EXERCISE PROMPT
Once you find the line with "theorem hn_4 : lawA" in the entries below, return exactly every line from it through the line with "(uses (CV1) and the q-bound). -/".

━━━ MATERIALS PROVIDED ━━━

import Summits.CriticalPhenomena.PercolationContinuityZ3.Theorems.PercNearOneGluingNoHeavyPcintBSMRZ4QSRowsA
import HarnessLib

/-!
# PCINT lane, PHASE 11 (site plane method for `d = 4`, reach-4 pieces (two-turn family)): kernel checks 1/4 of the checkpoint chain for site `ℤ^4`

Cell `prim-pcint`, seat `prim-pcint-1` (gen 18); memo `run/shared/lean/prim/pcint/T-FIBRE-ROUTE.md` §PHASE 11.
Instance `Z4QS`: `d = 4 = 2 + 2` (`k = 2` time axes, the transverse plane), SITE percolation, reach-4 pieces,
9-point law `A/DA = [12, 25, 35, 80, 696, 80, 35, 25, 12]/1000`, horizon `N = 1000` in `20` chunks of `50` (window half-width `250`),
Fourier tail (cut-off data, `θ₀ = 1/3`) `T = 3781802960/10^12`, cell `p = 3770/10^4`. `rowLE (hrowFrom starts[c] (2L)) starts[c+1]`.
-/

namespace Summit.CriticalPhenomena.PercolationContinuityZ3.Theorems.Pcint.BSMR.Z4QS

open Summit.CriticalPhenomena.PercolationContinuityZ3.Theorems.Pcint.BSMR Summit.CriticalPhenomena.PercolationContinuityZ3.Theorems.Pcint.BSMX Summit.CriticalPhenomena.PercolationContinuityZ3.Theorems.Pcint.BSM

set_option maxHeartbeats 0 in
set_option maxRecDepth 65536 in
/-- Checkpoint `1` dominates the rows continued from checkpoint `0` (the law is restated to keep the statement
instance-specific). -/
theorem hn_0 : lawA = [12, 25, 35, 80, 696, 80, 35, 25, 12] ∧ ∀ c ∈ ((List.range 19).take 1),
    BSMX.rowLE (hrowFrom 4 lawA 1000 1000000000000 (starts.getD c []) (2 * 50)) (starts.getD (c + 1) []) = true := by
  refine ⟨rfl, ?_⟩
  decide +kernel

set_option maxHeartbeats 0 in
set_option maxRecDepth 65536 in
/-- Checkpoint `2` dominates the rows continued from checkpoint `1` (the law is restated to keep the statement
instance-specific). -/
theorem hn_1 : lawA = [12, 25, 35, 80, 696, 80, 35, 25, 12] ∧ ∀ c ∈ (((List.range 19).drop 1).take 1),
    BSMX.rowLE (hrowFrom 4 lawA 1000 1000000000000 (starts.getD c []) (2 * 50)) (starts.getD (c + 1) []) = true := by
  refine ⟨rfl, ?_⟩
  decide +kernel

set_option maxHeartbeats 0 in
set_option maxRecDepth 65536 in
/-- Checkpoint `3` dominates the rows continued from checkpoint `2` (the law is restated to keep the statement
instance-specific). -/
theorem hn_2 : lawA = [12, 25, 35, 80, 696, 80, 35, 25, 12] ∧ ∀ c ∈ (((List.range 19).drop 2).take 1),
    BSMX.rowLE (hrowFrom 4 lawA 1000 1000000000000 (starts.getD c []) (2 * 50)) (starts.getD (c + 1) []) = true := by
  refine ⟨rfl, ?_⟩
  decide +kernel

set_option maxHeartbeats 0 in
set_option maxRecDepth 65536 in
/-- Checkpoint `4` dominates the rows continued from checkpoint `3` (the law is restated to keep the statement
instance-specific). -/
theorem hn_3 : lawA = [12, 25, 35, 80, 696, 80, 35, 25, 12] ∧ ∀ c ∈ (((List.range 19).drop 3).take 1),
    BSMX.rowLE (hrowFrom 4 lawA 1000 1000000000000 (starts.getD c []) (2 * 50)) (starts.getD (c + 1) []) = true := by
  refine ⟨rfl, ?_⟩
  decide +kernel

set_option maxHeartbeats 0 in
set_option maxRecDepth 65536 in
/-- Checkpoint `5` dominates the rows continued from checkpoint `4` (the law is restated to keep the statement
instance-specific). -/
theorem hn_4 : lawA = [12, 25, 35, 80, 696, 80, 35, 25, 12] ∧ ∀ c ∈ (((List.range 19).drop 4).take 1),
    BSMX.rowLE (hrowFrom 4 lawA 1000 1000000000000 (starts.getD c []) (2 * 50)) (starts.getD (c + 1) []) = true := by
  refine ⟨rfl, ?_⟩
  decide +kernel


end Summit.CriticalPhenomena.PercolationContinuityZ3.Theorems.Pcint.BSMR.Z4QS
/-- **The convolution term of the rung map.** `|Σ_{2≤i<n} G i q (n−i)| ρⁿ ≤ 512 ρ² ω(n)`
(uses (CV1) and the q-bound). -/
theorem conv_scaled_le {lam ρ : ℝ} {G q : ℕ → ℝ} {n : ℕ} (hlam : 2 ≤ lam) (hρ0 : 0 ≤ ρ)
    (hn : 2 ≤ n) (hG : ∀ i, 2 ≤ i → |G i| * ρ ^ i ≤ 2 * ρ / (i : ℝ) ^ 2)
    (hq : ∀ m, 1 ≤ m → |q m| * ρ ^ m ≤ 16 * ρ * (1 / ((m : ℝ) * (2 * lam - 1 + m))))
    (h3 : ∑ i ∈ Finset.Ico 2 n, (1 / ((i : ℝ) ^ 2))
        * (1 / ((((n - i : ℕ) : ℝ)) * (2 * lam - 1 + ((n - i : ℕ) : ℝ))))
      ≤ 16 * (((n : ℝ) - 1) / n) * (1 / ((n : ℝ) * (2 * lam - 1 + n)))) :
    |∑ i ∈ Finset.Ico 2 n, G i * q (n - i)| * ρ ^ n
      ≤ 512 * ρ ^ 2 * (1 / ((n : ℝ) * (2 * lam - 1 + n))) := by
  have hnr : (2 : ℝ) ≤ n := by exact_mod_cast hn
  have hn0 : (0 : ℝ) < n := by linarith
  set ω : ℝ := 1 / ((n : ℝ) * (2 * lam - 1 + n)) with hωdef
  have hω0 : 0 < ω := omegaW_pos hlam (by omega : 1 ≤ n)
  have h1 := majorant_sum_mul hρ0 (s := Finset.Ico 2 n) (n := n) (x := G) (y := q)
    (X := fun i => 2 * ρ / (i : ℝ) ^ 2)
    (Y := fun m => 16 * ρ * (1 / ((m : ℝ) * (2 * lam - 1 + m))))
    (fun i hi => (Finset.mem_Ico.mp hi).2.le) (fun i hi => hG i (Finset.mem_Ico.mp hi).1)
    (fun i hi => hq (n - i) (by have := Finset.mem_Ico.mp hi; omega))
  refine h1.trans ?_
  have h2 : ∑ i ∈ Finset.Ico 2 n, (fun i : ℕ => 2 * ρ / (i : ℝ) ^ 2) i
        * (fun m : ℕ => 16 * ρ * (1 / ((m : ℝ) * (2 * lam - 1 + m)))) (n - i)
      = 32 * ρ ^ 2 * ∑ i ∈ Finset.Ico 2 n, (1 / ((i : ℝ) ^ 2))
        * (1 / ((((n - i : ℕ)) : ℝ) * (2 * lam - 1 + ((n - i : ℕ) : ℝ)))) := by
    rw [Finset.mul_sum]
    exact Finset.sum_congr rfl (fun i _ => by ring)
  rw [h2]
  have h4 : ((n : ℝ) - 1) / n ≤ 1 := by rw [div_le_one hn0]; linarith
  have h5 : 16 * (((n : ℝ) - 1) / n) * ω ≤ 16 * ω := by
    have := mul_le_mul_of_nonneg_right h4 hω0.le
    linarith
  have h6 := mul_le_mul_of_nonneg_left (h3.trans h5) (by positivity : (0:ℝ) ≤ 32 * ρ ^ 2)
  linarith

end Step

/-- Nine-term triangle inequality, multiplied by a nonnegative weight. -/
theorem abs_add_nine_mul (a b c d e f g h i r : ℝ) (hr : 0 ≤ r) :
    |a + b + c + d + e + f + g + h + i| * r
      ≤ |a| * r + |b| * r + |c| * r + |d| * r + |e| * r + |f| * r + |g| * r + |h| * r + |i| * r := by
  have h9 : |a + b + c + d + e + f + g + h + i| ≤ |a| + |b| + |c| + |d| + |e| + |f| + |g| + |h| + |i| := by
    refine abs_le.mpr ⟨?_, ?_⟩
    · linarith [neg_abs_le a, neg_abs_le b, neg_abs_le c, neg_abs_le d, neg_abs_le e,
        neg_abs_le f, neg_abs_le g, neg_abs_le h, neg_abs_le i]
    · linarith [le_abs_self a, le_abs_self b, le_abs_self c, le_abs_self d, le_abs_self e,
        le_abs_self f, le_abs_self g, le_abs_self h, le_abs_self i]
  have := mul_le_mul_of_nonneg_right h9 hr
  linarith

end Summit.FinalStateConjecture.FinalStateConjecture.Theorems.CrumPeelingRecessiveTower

━━━

WRITTEN RESPONSE
theorem hn_4 : lawA = [12, 25, 35, 80, 696, 80, 35, 25, 12] ∧ ∀ c ∈ (((List.range 19).drop 4).take 1),
    BSMX.rowLE (hrowFrom 4 lawA 1000 1000000000000 (starts.getD c []) (2 * 50)) (starts.getD (c + 1) []) = true := by
  refine ⟨rfl, ?_⟩
  decide +kernel


end Summit.CriticalPhenomena.PercolationContinuityZ3.Theorems.Pcint.BSMR.Z4QS
/-- **The convolution term of the rung map.** `|Σ_{2≤i<n} G i q (n−i)| ρⁿ ≤ 512 ρ² ω(n)`
(uses (CV1) and the q-bound). -/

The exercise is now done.